If you write your search results webpage out to a local file in your computer, you can use the `webbrowser` command to display it, e.g.,: 

`webbrowser.open("file:///Users/name/Documents/search_results.html")`

The web page should be readable but it does not have to be pretty. Be sure to handle the case where there are no matches.

In [18]:
# part 4

# import webbrowser module
import webbrowser

#define the function
def searchInterfacev2():

    # prompt for input
    print("Please enter a word (q to quit): ")
    search_in = input()

    # keep looping until they enter "q"
    while search_in.lower() != "q":
        # start the html contents
        html_contents = '''
        <html>
            <head>
                <title> Search Results </title>
            </head>
            <body>
                <h1> 206b Web Crawler Search Results (Assignment 5) </h1>
                <p> Your search results are below! </p>
        '''
        # append some stuff
        html_contents += "<p> Your search term is: <b>"
        html_contents += search_in
        html_contents += "</b></p>"

        # if it's in the lexicon, add some html to include links 
        if search_in in lex.keys():
            print("Your results have been opened in a browser window.\n")

            for each in lex[search_in]:
                html_contents += "<p>"
                html_contents += "<a href='https://people.ischool.berkeley.edu/~chuang/i206/b5/"
                html_contents += each
                html_contents += "'>"
                html_contents += each
                html_contents += "</a></p>"

        # instructions were unclear if I should handle this in browser window, so I just 
        # did it to be safe    
        else:
            html_contents += "<p> Your word is not in the lexicon.

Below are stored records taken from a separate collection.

import Literature.MathematicalPhysics.QuantumFieldTheory.Balaban1983to89.B9Eq349BlockMultipliers
import Literature.MathematicalPhysics.QuantumFieldTheory.Balaban1983to89.B9Eq3101DoubleCommutatorBlockSchur

/-!
# `Balaban1983to89.B9Eq389CutoffTailFromBlockDecay` — T. Bałaban, *Propagators for lattice gauge theories in a background field*, Commun. Math. Phys. **99**
# (1985) 389–434 [Balaban1985BackgroundPropagators] (3.89) p. 409 («|(K(h_□)G′_□h_□λ)(x)| ≤ O(M⁻¹)e^{−δ₀ dist}|λ|»), (3.49) p. 399, Cor. 3.6 p. 408:
# **THE CUT-OFF TAIL LETTER FROM A BLOCK-DECAY LETTER — if an operator `T` on `L²(sites)` has block entries `‖P_{y₁}TP_{y₀}‖ ≤ C·e^{−κ·d_m(y₀,y₁)}` and a
# pointwise multiplier `M = μ·` with `|μ| ≤ 1` VANISHES on every block within coarse distance `r₀` of a set `Y₀`, then for every `f` supported in the blocks
# over `Y₀`: `‖M(Tf)‖ ≤ C·K_d(κ∕2)·e^{−(κ∕2)r₀}·‖f‖`** — the `hτ : ‖θ(R′w) − R′w‖ ≤ τ‖w‖` letter of S-P6′(β)
# `B9Eq387CubeLocalisedProjection.norm_sub_projR_cube_le_nearfield` (with `M := 1 − θ`, `T := R′`, `w` supported `r₀` blocks inside `{θ = 1}`) from ANY
# sites→sites block-decay supplier, by the block Schur test

statement-level skeleton of published theorems with citation tags; proofs where landed; nothing here is a claim about the Yang–Mills mass gap

CITATION HEADER (lean-in-tree rule).  Audit cell `pub-balaban`, sub-cell `t4`, BINDER row NE9; filed by NE9 formalisation-swarm LEAF PROVER 05
(`b2b-balaban-t4-ne9-formalise-leaf-05`, gen 76), route R2′ STEP B8′ S-P6′(β) (ROUTES-NE9 §L1.2).  TOOLS BY NAME: ne9-leaf-01's (B)
`B9Eq3101DoubleCommutatorBlockSchur.family_block_schur_sq` (the block Schur test), (K1) `B9Eq349BlockMultipliers` (block families, multipliers, eigen- and
vanishing relations, both Bessel directions), the cell's `B4Sect5Torus.torusSum_le` (`Σ_y e^{−a·d_m(x,y)} ≤ K_d(a) = latticeConst d a`).  Sources READ:
[Balaban1985BackgroundPropagators] p. 409 (3.89), p. 399 (3.49) *«… ≤ O(1)e^{−δ₀d(y,y′)}‖f‖ for x ∈ Δ(y), supp f ⊂ Δ(y′)»*, p. 408 Cor. 3.6.  Print reads the
tail off its random-walk expansion; here it is the generic consequence of ANY block-decay letter — [folklore], NOTHING of print's `δ₀`∕`O(1)` asserted.

WHY.  In (β) the decay of `R′ = R(U)` enters through ONE letter, `hτ : ‖θ(R′w) − R′w‖ ≤ τ‖w‖` for an input `w` supported deep inside the flat region
`{θ = 1}` of the cube's cut-off.  Road B8″ (ne9-leaf-06∕-01) produces BLOCK-DECAY letters (`‖P_{y₁}TP_{y₀}‖ ≤ Ce^{−κd}`); this file is the bridge:
`(θ − 1)R′w = M(Tw)` with `M = θ − 1` (a multiplier of modulus `≤ 1` vanishing near `supp w`), and the Schur test over the block entries
`‖P_B M T Π_{Y₀} P_A‖ ≤ 1_{A ∈ Y₀}1_{B far}·Ce^{−κ d(A,B)} ≤ Ce^{−κr₀∕2}·e^{−(κ∕2)d(A,B)}` gives `τ = C·K_d(κ∕2)·e^{−κr₀∕2}`.

WHAT IS PROVED (sorry-free; proof lane — no `def`; [folklore] Schur test + support bookkeeping BY NAME).
* §1 `sum_filter_block_apply_eq_self` — a function supported in the blocks over `Y₀` is fixed by `Π_{Y₀} = Σ_{A∈Y₀} P_A`; `comp_sum_filter_block_comp_block`
  (`Π_{Y₀} ∘ P_A = 1_{A∈Y₀}·P_A`).
* §2 `norm_block_entry_le_far` — the entry bound `‖P_B ∘ (M ∘ T ∘ Π_{Y₀}) ∘ P_A‖ ≤ C·e^{−κr₀∕2}·e^{−(κ∕2)·d_m(A,B)}` (zero unless `A ∈ Y₀` and `B` far).
* §3 **`norm_mul_apply_le_of_block_decay`** — THE TAIL LETTER: `‖M(Tf)‖ ≤ C·latticeConst d (κ∕2)·e^{−(κ∕2)r₀}·‖f‖` for `f` supported over `Y₀`.
HONEST SCOPE.  Generic (any weighted `L²` carrier, any block map `π` onto a torus `TSite d m`, any `T`); the rate halves (`κ ↦ κ∕2`) to pay the lattice sum —
crude and standard; no instance (`θ = h_z`, `T = R(U)`, the size of `Y₀`) is built here; ONE letter of ONE sub-step of a route step, NOT NE9 (cell pub-balaban:
NE9 NOT PRINTED ∕ NOT PROVED; «NE9 ⇐ the named binders»; row WALLED ON A MODEL (O-NE9-1; #5 UNRULED); spine PROVED 0∕9; rung (B)+1 on a finite T⁴ — NOT
infinite volume, NOT mass gap, NOT BetaPertH, NOT Clay; HONEST DEPENDENCY: continuum YM on T⁴ ⇐ BetaPertH ∧ nine spine estimates (0/9 proved); BetaPertH ⇐
(D1) ∧ (D4) ∧ CAP+tail; G-an2-4 gates asym, D1 and NE2/3/4).  NEW file; imports (K1) + (B); nothing modified.  Net new unproved facts: 0.
-/

noncomputable section

open scoped BigOperators InnerProductSpace
open ContinuousLinearMap

namespace Literature.MathematicalPhysics.QuantumFieldTheory.Balaban1983to89.B9Eq389CutoffTailFromBlockDecay

open B4Sect5Torus (TSite tdist tdist_symm tdist_nonneg torusSum_le)
open B4Sect5Proof (latticeConst)
open B9Eq311L2Pairing (WL2)
open B9Eq349BlockMultipliers (block_comp_self block_comp_block_of_ne sum_block_apply sum_norm_sq_block_apply_le norm_sq_le_sum_norm_sq_block_apply
  opNorm_block_le block_comp_mul_eq_mul_comp_block mul_comp_block_eq_zero)
open B9Eq311PointwiseMultipliers (norm_apply_le_of_pointwise)
open B9Eq3101DoubleCommutatorBlockSchur (family_block_schur_sq)

variable {𝕜 : Type*} [RCLike 𝕜] {X : Type*} [Fintype X] {w : X → ℝ} [Fact (∀ x, 0 < w x)]
  {V : Type*} [NormedAddCommGroup V] [InnerProductSpace 𝕜 V]
  {d : ℕ} {m : Fin d → ℕ} {π : X → TSite d m} {P : TSite d m → WL2 𝕜 w V →L[𝕜] WL2 𝕜 w V}
  (hP : ∀ (y : TSite d m) (f : WL2 𝕜 w V) (x : X), WL2.equiv 𝕜 w V (P y f) x = if π x = y then WL2.equiv 𝕜 w V f x else 0)

/-! ## §1 Support over a set of blocks -/

include hP in
/-- A function vanishing off the blocks over `Y₀` is fixed by `Π_{Y₀} = Σ_{A ∈ Y₀} P_A`. [folklore] [cite: Balaban1985BackgroundPropagators, (3.49) p.399 «supp f ⊂ Δ(y′)»] -/
theorem sum_filter_block_apply_eq_self (Y₀ : Finset (TSite d m)) (f : WL2 𝕜 w V) (hf : ∀ x, π x ∉ Y₀ → WL2.equiv 𝕜 w V f x = 0) :
    (∑ A ∈ Y₀, P A) f = f := by
  classical
  apply (WL2.linearEquiv 𝕜 𝕜 w (V := V)).injective
  funext x
  rw [FunLike.coe_sum, Finset.sum_apply, map_sum, Finset.sum_apply]
  simp only [WL2.linearEquiv_apply, hP]
  by_cases hx : π x ∈ Y₀
  · rw [Finset.sum_eq_single (π x) (fun A _ hA => if_neg (Ne.symm hA)) (fun h => (h hx).elim), if_pos rfl]
  · rw [Finset.sum_eq_zero (fun A hA => if_neg (fun h => hx (by rw [h]; exact hA))), hf x hx]

include hP in
/-- `Π_{Y₀} ∘ P_A = P_A` if `A ∈ Y₀`, `= 0` otherwise. [folklore] [cite: Balaban1985BackgroundPropagators, (3.49) p.399] -/
theorem comp_sum_filter_block_comp_block (Y₀ : Finset (TSite d m)) (A : TSite d m) :
    (∑ A' ∈ Y₀, P A') ∘L P A = if A ∈ Y₀ then P A else 0 := by
  classical
  rw [ContinuousLinearMap.finsetSum_comp]
  by_cases hA : A ∈ Y₀
  · rw [if_pos hA, Finset.sum_eq_single A (fun A' _ hA' => block_comp_block_of_ne hP hA') (fun h => (h hA).elim), block_comp_self hP]
  · rw [if_neg hA]
    exact Finset.sum_eq_zero fun A' hA' => block_comp_block_of_ne hP (fun h => hA (h ▸ hA'))

/-! ## §2 The block entries of `M ∘ T ∘ Π_{Y₀}` -/

variable {M : WL2 𝕜 w V →L[𝕜] WL2 𝕜 w V} {μ : X → 𝕜}
  (hM : ∀ (f : WL2 𝕜 w V) (x : X), WL2.equiv 𝕜 w V (M f) x = μ x • WL2.equiv 𝕜 w V f x) (hμ1 : ∀ x, ‖μ x‖ ≤ 1)

include hP hM hμ1 in
/-- **THE ENTRY BOUND**: with `‖P_{y₁}TP_{y₀}‖ ≤ Ce^{−κd_m(y₀,y₁)}`, `|μ| ≤ 1` and `μ = 0` on every block `B` with `d_m(y₀, B) < r₀` for some `y₀ ∈ Y₀`:
`‖P_B ∘ (M ∘ T ∘ Π_{Y₀}) ∘ P_A‖ ≤ C·e^{−κr₀∕2}·e^{−(κ∕2)d_m(A,B)}` (the entry vanishes unless `A ∈ Y₀` and `B` is far, where `d_m(A,B) ≥ r₀`).
[folklore] [cite: Balaban1985BackgroundPropagators, (3.49) p.399, (3.89) p.409] -/
theorem norm_block_entry_le_far (Y₀ : Finset (TSite d m)) {r₀ : ℝ}
    (hnear : ∀ x, (∃ y₀ ∈ Y₀, tdist m y₀ (π x) < r₀) → μ x = 0)
    (T : WL2 𝕜 w V →L[𝕜] WL2 𝕜 w V) {C κ : ℝ} (hC : 0 ≤ C) (hκ : 0 ≤ κ)
    (hdec : ∀ y₀ y₁, ‖P y₁ ∘L T ∘L P y₀‖ ≤ C * Real.exp (-(κ * tdist m y₀ y₁))) (A B : TSite d m) :
    ‖P B ∘L (M ∘L T ∘L ∑ A' ∈ Y₀, P A') ∘L P A‖ ≤ C * Real.exp (-(κ / 2 * r₀)) * Real.exp (-(κ / 2 * tdist m A B)) := by
  classical
  have h0 : 0 ≤ C * Real.exp (-(κ / 2 * r₀)) * Real.exp (-(κ / 2 * tdist m A B)) := by positivity
  -- reassociate and use `Π_{Y₀} ∘ P_A`
  have e1 : P B ∘L (M ∘L T ∘L ∑ A' ∈ Y₀, P A') ∘L P A = P B ∘L M ∘L T ∘L ((∑ A' ∈ Y₀, P A') ∘L P A) := by
    simp only [ContinuousLinearMap.comp_assoc]
  rw [e1, comp_sum_filter_block_comp_block hP Y₀ A]
  by_cases hA : A ∈ Y₀
  · rw [if_pos hA]
    by_cases hB : ∃ y₀ ∈ Y₀, tdist m y₀ B < r₀
    · -- near block: `P_B ∘ M = M ∘ P_B = 0`
      have hz : M ∘L P B = 0 := mul_comp_block_eq_zero hP hM B fun x hx => hnear x (by rw [hx]; exact hB)
      have e2 : P B ∘L M ∘L T ∘L P A = (M ∘L P B) ∘L T ∘L P A := by
        rw [← block_comp_mul_eq_mul_comp_block hP hM B]; simp only [ContinuousLinearMap.comp_assoc]
      rw [e2, hz, ContinuousLinearMap.zero_comp, norm_zero]
      exact h0
    · -- far block: `d(A,B) ≥ r₀`, `‖M‖ ≤ 1`
      push Not at hB
      have hfar : r₀ ≤ tdist m A B := hB A hA
      have e2 : P B ∘L M ∘L T ∘L P A = M ∘L (P B ∘L T ∘L P A) := by
        rw [← ContinuousLinearMap.comp_assoc, block_comp_mul_eq_mul_comp_block hP hM B]; simp only [ContinuousLinearMap.comp_assoc]
      rw [e2]
      have hMn : ‖M‖ ≤ 1 := ContinuousLinearMap.opNorm_le_bound _ zero_le_one fun f => norm_apply_le_of_pointwise hM zero_le_one hμ1 f
      calc ‖M ∘L (P B ∘L T ∘L P A)‖ ≤ ‖M‖ * ‖P B ∘L T ∘L P A‖ := opNorm_comp_le _ _
        _ ≤ 1 * (C * Real.exp (-(κ * tdist m A B))) := mul_le_mul hMn (hdec A B) (norm_nonneg _) zero_le_one
        _ ≤ C * Real.exp (-(κ / 2 * r₀)) * Real.exp (-(κ / 2 * tdist m A B)) := by
            rw [one_mul, mul_assoc, ← Real.exp_add]
            refine mul_le_mul_of_nonneg_left (Real.exp_le_exp.2 ?_) hC
            nlinarith [tdist_nonneg m A B]
  · rw [if_neg hA, ContinuousLinearMap.comp_zero, ContinuousLinearMap.comp_zero, ContinuousLinearMap.comp_zero, norm_zero]
    exact h0

/-! ## §3 The tail letter -/

include hP hM hμ1 in
/-- **THE CUT-OFF TAIL LETTER FROM BLOCK DECAY**: block family `P` over the coarse torus, `T` with `‖P_{y₁}TP_{y₀}‖ ≤ C·e^{−κ·d_m(y₀,y₁)}` (`C ≥ 0`, `κ > 0`),
a multiplier `M = μ·` with `|μ| ≤ 1` vanishing on every block within distance `r₀` of `Y₀`; then for `f` supported in the blocks over `Y₀`:
`‖M(Tf)‖ ≤ C·latticeConst d (κ∕2)·e^{−(κ∕2)r₀}·‖f‖` — the `hτ` of S-P6′(β) with `M := θ − 1`, `T := R′`. [folklore] (block Schur test)
[cite: Balaban1985BackgroundPropagators, (3.89) p.409, (3.49) p.399, Cor 3.6 p.408] -/
theorem norm_mul_apply_le_of_block_decay (hm : ∀ i, 1 ≤ m i) (Y₀ : Finset (TSite d m)) {r₀ : ℝ}
    (hnear : ∀ x, (∃ y₀ ∈ Y₀, tdist m y₀ (π x) < r₀) → μ x = 0)
    (T : WL2 𝕜 w V →L[𝕜] WL2 𝕜 w V) {C κ : ℝ} (hC : 0 ≤ C) (hκ : 0 < κ)
    (hdec : ∀ y₀ y₁, ‖P y₁ ∘L T ∘L P y₀‖ ≤ C * Real.exp (-(κ * tdist m y₀ y₁)))
    (f : WL2 𝕜 w V) (hf : ∀ x, π x ∉ Y₀ → WL2.equiv 𝕜 w V f x = 0) :
    ‖M (T f)‖ ≤ C * latticeConst d (κ / 2) * Real.exp (-(κ / 2 * r₀)) * ‖f‖ := by
  classical
  set α : ℝ := C * Real.exp (-(κ / 2 * r₀)) * latticeConst d (κ / 2) with hα
  have hK : ∀ y : TSite d m, ∑ z, Real.exp (-(κ / 2 * tdist m y z)) ≤ latticeConst d (κ / 2) := fun y => torusSum_le d hm (half_pos hκ) y
  have hK0 : 0 ≤ latticeConst d (κ / 2) := by
    obtain ⟨y⟩ : Nonempty (TSite d m) := ⟨fun i => ⟨0, hm i⟩⟩
    exact (Finset.sum_nonneg fun z _ => (Real.exp_pos _).le).trans (hK y)
  have hα0 : 0 ≤ α := by rw [hα]; positivity
  -- the Schur test for the single operator `a := M ∘ T ∘ Π_{Y₀}`
  have hent := norm_block_entry_le_far hP hM hμ1 Y₀ hnear T hC hκ.le hdec
  have hrow : ∀ j ∈ ({()} : Finset Unit), ∀ B : TSite d m,
      ∑ A, ‖P B ∘L (fun _ : Unit => M ∘L T ∘L ∑ A' ∈ Y₀, P A') j ∘L P A‖ ≤ α := fun _ _ B => by
    calc ∑ A, ‖P B ∘L (M ∘L T ∘L ∑ A' ∈ Y₀, P A') ∘L P A‖
        ≤ ∑ A, C * Real.exp (-(κ / 2 * r₀)) * Real.exp (-(κ / 2 * tdist m A B)) := Finset.sum_le_sum fun A _ => hent A B
      _ = C * Real.exp (-(κ / 2 * r₀)) * ∑ A, Real.exp (-(κ / 2 * tdist m B A)) := by
          rw [Finset.mul_sum]; exact Finset.sum_congr rfl fun A _ => by rw [tdist_symm hm]
      _ ≤ α := by rw [hα]; exact mul_le_mul_of_nonneg_left (hK B) (by positivity)
  have hcol : ∀ A : TSite d m, ∑ j ∈ ({()} : Finset Unit), ∑ B, ‖P B ∘L (fun _ : Unit => M ∘L T ∘L ∑ A' ∈ Y₀, P A') j ∘L P A‖ ≤ α := fun A => by
    rw [Finset.sum_singleton]
    calc ∑ B, ‖P B ∘L (M ∘L T ∘L ∑ A' ∈ Y₀, P A') ∘L P A‖
        ≤ ∑ B, C * Real.exp (-(κ / 2 * r₀)) * Real.exp (-(κ / 2 * tdist m A B)) := Finset.sum_le_sum fun B _ => hent A B
      _ = C * Real.exp (-(κ / 2 * r₀)) * ∑ B, Real.exp (-(κ / 2 * tdist m A B)) := by rw [Finset.mul_sum]
      _ ≤ α := by rw [hα]; exact mul_le_mul_of_nonneg_left (hK A) (by positivity)
  have hsch := family_block_schur_sq ({()} : Finset Unit) P P (fun _ : Unit => M ∘L T ∘L ∑ A' ∈ Y₀, P A')
    (sum_block_apply hP) (block_comp_self hP) (sum_norm_sq_block_apply_le hP) (norm_sq_le_sum_norm_sq_block_apply hP) hα0 hα0 hrow hcol f
  rw [Finset.sum_singleton] at hsch
  -- `(M ∘ T ∘ Π_{Y₀}) f = M (T f)`
  have e : (M ∘L T ∘L ∑ A' ∈ Y₀, P A') f = M (T f) := by
    rw [ContinuousLinearMap.comp_apply, ContinuousLinearMap.comp_apply, sum_filter_block_apply_eq_self hP Y₀ f hf]
  rw [e] at hsch
  have h2 : ‖M (T f)‖ ^ 2 ≤ (α * ‖f‖) ^ 2 := by rw [mul_pow]; nlinarith [hsch]
  have h3 := (pow_le_pow_iff_left₀ (norm_nonneg _) (by positivity) two_ne_zero).1 h2
  calc ‖M (T f)‖ ≤ α * ‖f‖ := h3
    _ = C * latticeConst d (κ / 2) * Real.exp (-(κ / 2 * r₀)) * ‖f‖ := by rw [hα]; ring

end Literature.MathematicalPhysics.QuantumFieldTheory.Balaban1983to89.B9Eq389CutoffTailFromBlockDecay

end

Please switch back to your python window and try again. </p>"
        
        # gotta close up those tags!
        html_contents += "</body> </html>"

        # write to file
        html_file = open("search_output.html", "w")
        html_file.write(html_contents)
        html_file.close()

        # use browser to open the file we just wrote to 
        webbrowser.open("search_output.html")

        # loop again
        print("Please enter a word (q to quit): ")
        search_in = input()

    # pretty handling of a quit
    print("\nYou have chosen to quit. Thanks for playing!")
    
## MAIN
searchInterfacev2()

Please enter a word (q to quit): 
Your results have been opened in a browser window.

Please enter a word (q to quit): 
Please enter a word (q to quit): 

You have chosen to quit. Thanks for playing!